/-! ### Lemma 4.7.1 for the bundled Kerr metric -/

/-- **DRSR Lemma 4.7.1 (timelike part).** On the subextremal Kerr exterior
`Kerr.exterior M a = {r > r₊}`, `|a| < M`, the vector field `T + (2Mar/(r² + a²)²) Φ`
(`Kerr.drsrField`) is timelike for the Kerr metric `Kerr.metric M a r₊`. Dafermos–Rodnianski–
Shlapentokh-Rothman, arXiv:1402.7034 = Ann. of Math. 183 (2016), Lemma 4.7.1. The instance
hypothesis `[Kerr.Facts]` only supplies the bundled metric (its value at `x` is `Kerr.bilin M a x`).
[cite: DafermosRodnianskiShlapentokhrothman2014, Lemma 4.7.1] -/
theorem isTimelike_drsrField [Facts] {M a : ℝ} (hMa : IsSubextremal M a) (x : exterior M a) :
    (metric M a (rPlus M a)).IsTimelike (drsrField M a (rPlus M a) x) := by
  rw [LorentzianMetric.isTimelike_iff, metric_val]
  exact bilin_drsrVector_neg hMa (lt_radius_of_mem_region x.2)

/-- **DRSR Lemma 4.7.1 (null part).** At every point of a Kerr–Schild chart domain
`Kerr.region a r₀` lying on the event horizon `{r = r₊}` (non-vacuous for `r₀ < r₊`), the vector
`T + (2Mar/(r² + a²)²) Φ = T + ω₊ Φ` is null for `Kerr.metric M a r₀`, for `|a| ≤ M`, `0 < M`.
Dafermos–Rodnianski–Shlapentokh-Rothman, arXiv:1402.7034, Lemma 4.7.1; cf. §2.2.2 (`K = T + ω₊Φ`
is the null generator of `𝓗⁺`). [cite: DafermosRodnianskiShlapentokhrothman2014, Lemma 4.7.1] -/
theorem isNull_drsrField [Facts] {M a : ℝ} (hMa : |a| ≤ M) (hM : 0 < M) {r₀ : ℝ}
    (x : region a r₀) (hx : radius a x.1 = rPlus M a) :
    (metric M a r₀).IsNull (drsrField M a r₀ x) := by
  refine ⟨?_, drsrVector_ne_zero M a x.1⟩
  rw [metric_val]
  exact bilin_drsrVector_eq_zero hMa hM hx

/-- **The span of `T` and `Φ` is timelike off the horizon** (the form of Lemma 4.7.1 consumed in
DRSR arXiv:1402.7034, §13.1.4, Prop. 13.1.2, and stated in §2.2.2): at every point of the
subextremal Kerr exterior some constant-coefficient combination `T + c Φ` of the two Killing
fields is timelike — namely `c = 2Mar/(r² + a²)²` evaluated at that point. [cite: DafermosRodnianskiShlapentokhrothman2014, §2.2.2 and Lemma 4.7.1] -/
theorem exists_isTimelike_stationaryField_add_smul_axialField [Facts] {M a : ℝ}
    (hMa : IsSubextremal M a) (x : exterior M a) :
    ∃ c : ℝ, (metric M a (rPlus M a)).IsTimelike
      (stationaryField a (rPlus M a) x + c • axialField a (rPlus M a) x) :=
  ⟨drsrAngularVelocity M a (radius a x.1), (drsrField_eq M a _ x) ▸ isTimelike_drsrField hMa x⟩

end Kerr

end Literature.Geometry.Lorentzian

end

PROBLEM:
When you answer, output all of the material exactly as it appears above.

RESULT:
/-! ### Lemma 4.7.1 for the bundled Kerr metric -/

/-- **DRSR Lemma 4.7.1 (timelike part).** On the subextremal Kerr exterior
`Kerr.exterior M a = {r > r₊}`, `|a| < M`, the vector field `T + (2Mar/(r² + a²)²) Φ`
(`Kerr.drsrField`) is timelike for the Kerr metric `Kerr.metric M a r₊`. Dafermos–Rodnianski–
Shlapentokh-Rothman, arXiv:1402.7034 = Ann. of Math. 183 (2016), Lemma 4.7.1. The instance
hypothesis `[Kerr.Facts]` only supplies the bundled metric (its value at `x` is `Kerr.bilin M a x`).
[cite: DafermosRodnianskiShlapentokhrothman2014, Lemma 4.7.1] -/
theorem isTimelike_drsrField [Facts] {M a : ℝ} (hMa : IsSubextremal M a) (x : exterior M a) :
    (metric M a (rPlus M a)).IsTimelike (drsrField M a (rPlus M a) x) := by
  rw [LorentzianMetric.isTimelike_iff, metric_val]
  exact bilin_drsrVector_neg hMa (lt_radius_of_mem_region x.2)

/-- **DRSR Lemma 4.7.1 (null part).** At every point of a Kerr–Schild chart domain
`Kerr.region a r₀` lying on the event horizon `{r = r₊}` (non-vacuous for `r₀ < r₊`), the vector
`T + (2Mar/(r² + a²)²) Φ = T + ω₊ Φ` is null for `Kerr.metric M a r₀`, for `|a| ≤ M`, `0 < M`.
Dafermos–Rodnianski–Shlapentokh-Rothman, arXiv:1402.7034, Lemma 4.7.1; cf. §2.2.2 (`K = T + ω₊Φ`
is the null generator of `𝓗⁺`). [cite: DafermosRodnianskiShlapentokhrothman2014, Lemma 4.7.1] -/
theorem isNull_drsrField [Facts] {M a : ℝ} (hMa : |a| ≤ M) (hM : 0 < M) {r₀ : ℝ}
    (x : region a r₀) (hx : radius a x.1 = rPlus M a) :
    (metric M a r₀).IsNull (drsrField M a r₀ x) := by
  refine ⟨?_, drsrVector_ne_zero M a x.1⟩
  rw [metric_val]
  exact bilin_drsrVector_eq_zero hMa hM hx

/-- **The span of `T` and `Φ` is timelike off the horizon** (the form of Lemma 4.7.1 consumed in
DRSR arXiv:1402.7034, §13.1.4, Prop. 13.1.2, and stated in §2.2.2): at every point of the
subextremal Kerr exterior some constant-coefficient combination `T + c Φ` of the two Killing
fields is timelike — namely `c = 2Mar/(r² + a²)²` evaluated at that point. [cite: DafermosRodnianskiShlapentokhrothman2014, §2.2.2 and Lemma 4.7.1] -/
theorem exists_isTimelike_stationaryField_add_smul_axialField [Facts] {M a : ℝ}
    (hMa : IsSubextremal M a) (x : exterior M a) :
    ∃ c : ℝ, (metric M a (rPlus M a)).IsTimelike
      (stationaryField a (rPlus M a) x + c • axialField a (rPlus M a) x) :=
  ⟨drsrAngularVelocity M a (radius a x.1), (drsrField_eq M a _ x) ▸ isTimelike_drsrField hMa x⟩

end Kerr

end Literature.Geometry.Lorentzian

end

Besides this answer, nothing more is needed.